Bereits im März 2011 sorgte er mit dem Sieg bei einem schweren Eintagesrennen, dem Giro delle Colline Chiantigiane, für Furore. Aufgrund seiner Frühform wurde er für die Flandern-Rundfahrt (1.NC) nominiert, was seine erste Berufung in das U23 Nationalteam überhaupt darstellte. Mit einer Attacke an der letzten Helling des Tages, dem Eikenberg, 9km vor dem Ziel, konnte er das top besetzte Rennen gewinnen. Es war der Auftakt des Wahnsinnsmonats April. Beim nächsten U23 Nations Cup Rennen, der Toscana Rundfahrt (2.NC), gewann er wiederrum im Solo eine Etappe und belegte in der Gesamtwertung Rang vier. Am letzten Aprilwochenende fuhr dann noch auf Rang zwei bei den beiden knüppelharten Eintagesrennen Giro del Belvedere (1.2U, hinter Boem) und GP Palio del Recioto (1.2U, hinter Preidler).

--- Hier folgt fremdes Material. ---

import Summits.QuantumFields.BalabanUV.Beta.D1BFx.PackedRoadHptwScales
import Summits.QuantumFields.BalabanUV.Beta.D1BFx.RoadEndBFxDictPointwiseS

/-!
# Road «BF-x» — THE END AT THE ROAD's OBJECTS: `D1Rep` FROM THE JUNCTIONS (J1)(J2)(J3) (PART 11)

`RoadEndBFxDictPointwiseS.d1Rep_BFx_of_D1Tel_ptw_sbpS` (p306436) displays the road's (K) slot as ONE pointwise identity per one-shot scale (`hptw`) plus
(1.22) rows on rest-word kernels `Rk`.  PART 10 (`PackedRoadHptwScales.hptw_of_junctions`, owner d1-p2) PROVES `hptw` — with its six rest words written
out — from the junctions (J1)(J2)(J3), the literal's structural sockets, its per-bond torus pins and its LIFTED table-level Ward identities.  This file
is the END with `hptw` REPLACED by those hypotheses: **`d1Rep_BFx_of_junctions_sbpS`**.  The rest-word kernels enter through ONE packing row
`hRk : Σ_u Rk u (Lc^m) μ ν z = (the six words)` — instantiated by `Sum.elim` of the lanes' SLOT PACKs (leaf-01 `RkSand` ∕ `RkBlk` ∕ `RkFP` ∕ `RkGhJ`,
glue `RestKernelSlotGlue`) in PART 12 — and their rows `hMR` ∕ `hRu` ∕ `hU₁` ∕ `hU` stay the END's.  Every other binder BYTE-IDENTICAL with the END.

READING.  After this file the road's END for the spine root displays, about Bałaban's kernels: the spine's `hW`∕`hRfl`∕`htel`, the printed tables
`h12`∕`h126`, the END's slot-table sockets ∕ pins ∕ rows, AND — in place of `hptw` — (J1) S-LIT per exponent (d1-p3's `JcOf`), (J2) the (A2-N) TABLE
dictionary and (J3) the ghost-ray dictionary per scale AT THE END's LETTERS with rest kernels `RJ2`∕`RJ3` (an2's Q-DICT-N ∕ Q-GH-W′), the literal's
sockets, per-bond torus pins and LIFTED [P1′]∕[P2′]; plus the packing row and the unit-class rows of the rest words.
HONEST: [folklore] composition BY NAME; 0 rows discharged; (J1)(J2)(J3) are HYPOTHESES; (K) NOT closed; NOT D1, NOT `BetaPertH`, NOT continuum,
NOT Clay.  No definition, no `def … : Prop`, nothing cited, 0 sorry.
HONEST DEPENDENCY: continuum YM on T⁴ ⇐ BetaPertH ∧ nine spine estimates (0/9 proved); BetaPertH ⇐ (D1) ∧ (D4) ∧ CAP+tail; G-an2-4 gates asym, D1 and NE2/3/4.
ABSOLUTE RULE (cell charter, verbatim): «No internally-minted statement may enter as a cited fact. Every hypothesis is either kernel-proved in this
package or a verbatim quotation of a PUBLISHED theorem with page reference. The manuscript(s) under audit are NOT citable for their own disputed
steps — they are the thing under adjudication; programme-internal (2001/route/tribunal) claims are never citable.»
Unit `b2b-balaban-beta-d1-p2` (road owner, gen 19), 2026-08-22.
-/

noncomputable section

open Finset Filter Topology
open Literature.Probability.LatticeModels (annulus)
open scoped BigOperators
open Literature.MathematicalPhysics.QuantumFieldTheory.Balaban1983to89
open Literature.MathematicalPhysics.QuantumFieldTheory.Balaban1983to89.Beta
open OneStepResolventKernel (JetData KInv)
open OneStepKernelFamily (TbalOf TshotOf flipK D1Tel D1Rep D1Drift)
open PolarizationSign (WardTransversal AxisReflectionCovariant)
open StepDriftWitness (D1Sum d1Sum_iff d1Sum_of_d1Tel d1Rep_iff_d1Drift_of_d1Sum)
open InterLevelTransport (onLat)
open BalabanStepJets (lamCoeffOf)
open AveragingHessianKernels (hessFF)
open KernelWard (divV)
open WindowIdentification (fullSum psum)
open B12Sec2to5 (l1)
open DyadicShell (Pt toReal supNorm)
open ExpKernelCalculus (Site MKer BiLoc shiftK comp VertexFamily VertexFamily₂)
open DecimatedMomentSummable (AbsMoment₂)
open DecimatedMomentSummable (IsMoment₂ summable_smul_of_absMoment₂)
open GhostTable (gFree)
open BubbleTransfer (unitVec)
open DressedMomentNormalisation (resSite)
open PoissonInterior (nrm)
open Summit.QuantumFields.BalabanUV.Beta.TameKernelCalculus (Spr Loc trK)
open Summit.QuantumFields.BalabanUV.Beta.D1BFx.ReducedKernel (TableR TOfRed vertexRed absMoment₂_TOfRed)
open Summit.QuantumFields.BalabanUV.Beta.D1BFx.DressedTadpoleTable (tableRed tadpoleTable)
open Summit.QuantumFields.BalabanUV.Beta.D1BFx.ReducedKernelSandwich (fineHess)
open Summit.QuantumFields.BalabanUV.Beta.D1BFx.ReducedTableBridge (vertexFamily₂_tableRed')
open Summit.QuantumFields.BalabanUV.Beta.D1BFx.FineStencilBF (ffOf)
open Summit.QuantumFields.BalabanUV.Beta.D1BFx.FineStencilBFBalaban (SbfBal exists_vertexFamily_vertexRed_SbfBal)
open Summit.QuantumFields.BalabanUV.Beta.D1BFx.SecondStencilBF (Wbf biLoc_Wbf)
open Summit.QuantumFields.BalabanUV.Beta.D1BFx.GhostKernelComplete (PghQ fineHessGhQ absMoment₂_PghQ)
open Summit.QuantumFields.BalabanUV.Beta.D1BFx.GluonLeg (Ga)
open Summit.QuantumFields.BalabanUV.Beta.D1BFx.GluonLegTails (hGa_of_prop12)
open Summit.QuantumFields.BalabanUV.Beta.D1BFx.FrozenLegTails (nOf MOf hn1)
open Summit.QuantumFields.BalabanUV.Beta.D1BFx.FrozenLegProfile (gfrz)
open VectorTailsLoc (fam kfam)
open Summit.QuantumFields.BalabanUV.Beta.D1BFx.RoadEndBFxSpineDictS (d1Rep_BFx_of_D1Tel_dict_sbpS)
open Matrix Filter Topology
open scoped BigOperators Kronecker
open Literature.Probability.LatticeModels (TorusSite)
open Literature.MathematicalPhysics.QuantumFieldTheory.Balaban1983to89.Beta.Composition (kkt)
open B12Sec2to5 (l1 l1_nonneg)
open ExpKernelCalculus (MKer BiLoc comp hessKer shiftK tr Site)
open OneStepKernelFamily (KInvStep colH vertexOfK TshotOf)
open Summit.QuantumFields.BalabanUV.Beta.AxialDressingRooted (coDressKBmAt coProjBmAtK)
open Summit.QuantumFields.BalabanUV.Beta.D1BFx.SortedKernels (fTL fBL)
open Summit.QuantumFields.BalabanUV.Beta.D1BFx.PackedNSideDictionary (SN)
open Summit.QuantumFields.BalabanUV.Beta.D1BFx.PackedNSidePair (W2NInf)
open AffineAveraging (box toSite unitVec)
open OneStepResolventKernel (Fib wsum LocStencil)
open SecondOrderResponse (vertex2OfK)
open Summit.QuantumFields.BalabanUV.Beta.TameKernelCalculus (Spr)
open Summit.QuantumFields.BalabanUV.Beta.D1BFx.FibredPeriodisation (periodiseF)
open Summit.QuantumFields.BalabanUV.Beta.D1BFx.SortedPack (sortK)
open Summit.QuantumFields.BalabanUV.Beta.D1BFx.SortedReblocking (torusBlockEquiv)
open Summit.QuantumFields.BalabanUV.Beta.D1BFx.SortedEmbedding (e₁)
open Summit.QuantumFields.BalabanUV.Beta.D1BFx.PeriodicArrays (arr)
open Summit.QuantumFields.BalabanUV.Beta.D1BFx.TorusCombKKT (I J CombRows tauT Khat Qhat)
open Summit.QuantumFields.BalabanUV.Beta.D1BFx.TorusGaugeBasis (What0)
open Summit.QuantumFields.BalabanUV.Beta.D1BFx.TorusGaugeBasisMatrix (Nhat)
open Summit.QuantumFields.BalabanUV.Beta.D1BFx.TorusCoframeJets (Djet Tjet₀ Tjet₁ Tjet₁₁ Ajet₀ Ajet₁ Ajet₁₁)
open Summit.QuantumFields.BalabanUV.Beta.D1BFx.RWeightedLegPack (NlegRoad)
open Summit.QuantumFields.BalabanUV.Beta.D1BFx.GaugeJetLocal (idK1)
open Summit.QuantumFields.BalabanUV.Beta.D1BFx.GhostStencil (ghCur)
open Summit.QuantumFields.BalabanUV.Beta.D1BFx.TorusGhostPairStencils (gh₂)
open Summit.QuantumFields.BalabanUV.Beta.D1BFx.CombFPWordArrays (nFcol)
open Summit.QuantumFields.BalabanUV.Beta.D1BFx.WardJetsFromNoether (oslot)
open Summit.QuantumFields.BalabanUV.Beta.D1BFx.ColourLiftAdE3 (c₃)
open Summit.QuantumFields.BalabanUV.Beta.D1BFx.PackedKernelSplit (blk ffV ffW legCross blockTerms)
open Summit.QuantumFields.BalabanUV.Beta.D1BFx.ReducedKernelF (TOfLeg)
open Summit.QuantumFields.BalabanUV.Beta.D1BFx.CoarseGramInverse (multM)
open Summit.QuantumFields.BalabanUV.Beta.D1BFx.RWeightedLegPack (sandP)
open Summit.QuantumFields.BalabanUV.Beta.D1BFx.RProjector (Pgt)
open Summit.QuantumFields.BalabanUV.Beta.D1BFx.GhostLeg (Ggh)
open OneStepResolventKernel (JetData)
open Summit.QuantumFields.BalabanUV.Beta.D1BFx.ReducedKernel (TOfRed)
open Summit.QuantumFields.BalabanUV.Beta.D1BFx.GhostKernelComplete (PghQ)
open Summit.QuantumFields.BalabanUV.Beta.D1BFx.PackedRoadK6cSkeletonNN (tshot_eq_hptw_form_of_junctions_NN)
open Summit.QuantumFields.BalabanUV.Beta.D1BFx.RestKernelGhostWords (GhIdx ghostWordK pRemK_sixteen_eq_sum_ghostWordK)
open Summit.QuantumFields.BalabanUV.Beta.D1BFx.GluonLegTails (spr_Ga_of_prop12)
open Summit.QuantumFields.BalabanUV.Beta.D1BFx.FineStencilBFBalaban (SbfBal)
open Summit.QuantumFields.BalabanUV.Beta.D1BFx.SecondStencilBF (Wbf)
open Summit.QuantumFields.BalabanUV.Beta.D1BFx.DressedTadpoleTable (tableRed)
open Summit.QuantumFields.BalabanUV.Beta.D1BFx.ReducedKernel (TableR)
open Summit.QuantumFields.BalabanUV.Beta.D1BFx.RoadEndBFxDictPointwiseS (d1Rep_BFx_of_D1Tel_ptw_sbpS)
open Summit.QuantumFields.BalabanUV.Beta.D1BFx.PackedRoadHptwScales (hptw_of_junctions)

Der Rest der Saison war zwar nicht mehr ganz auf diesem Level, aber mit zwei weiteren Siegen (im Juni bei der Trofeo Adolfo Leoni und im August Firenze-Viareggio) alles andere als verkehrt.

 

Wenn man den Fahrertyp Puccio beschreiben will, stellt man doch noch ein paar Gemeinsamkeiten mit Visconti fest. Ähnlich wie der aktuelle italienische Meister ist Puccio ein guter Bergfahrer und am stärksten bei hügeligen Eintagesrennen, allerdings etwas weniger explosiv im Sprint. Ob er ähnlich erfolgreich bei den Profis sein kann, kann er ab 2012 beweisen.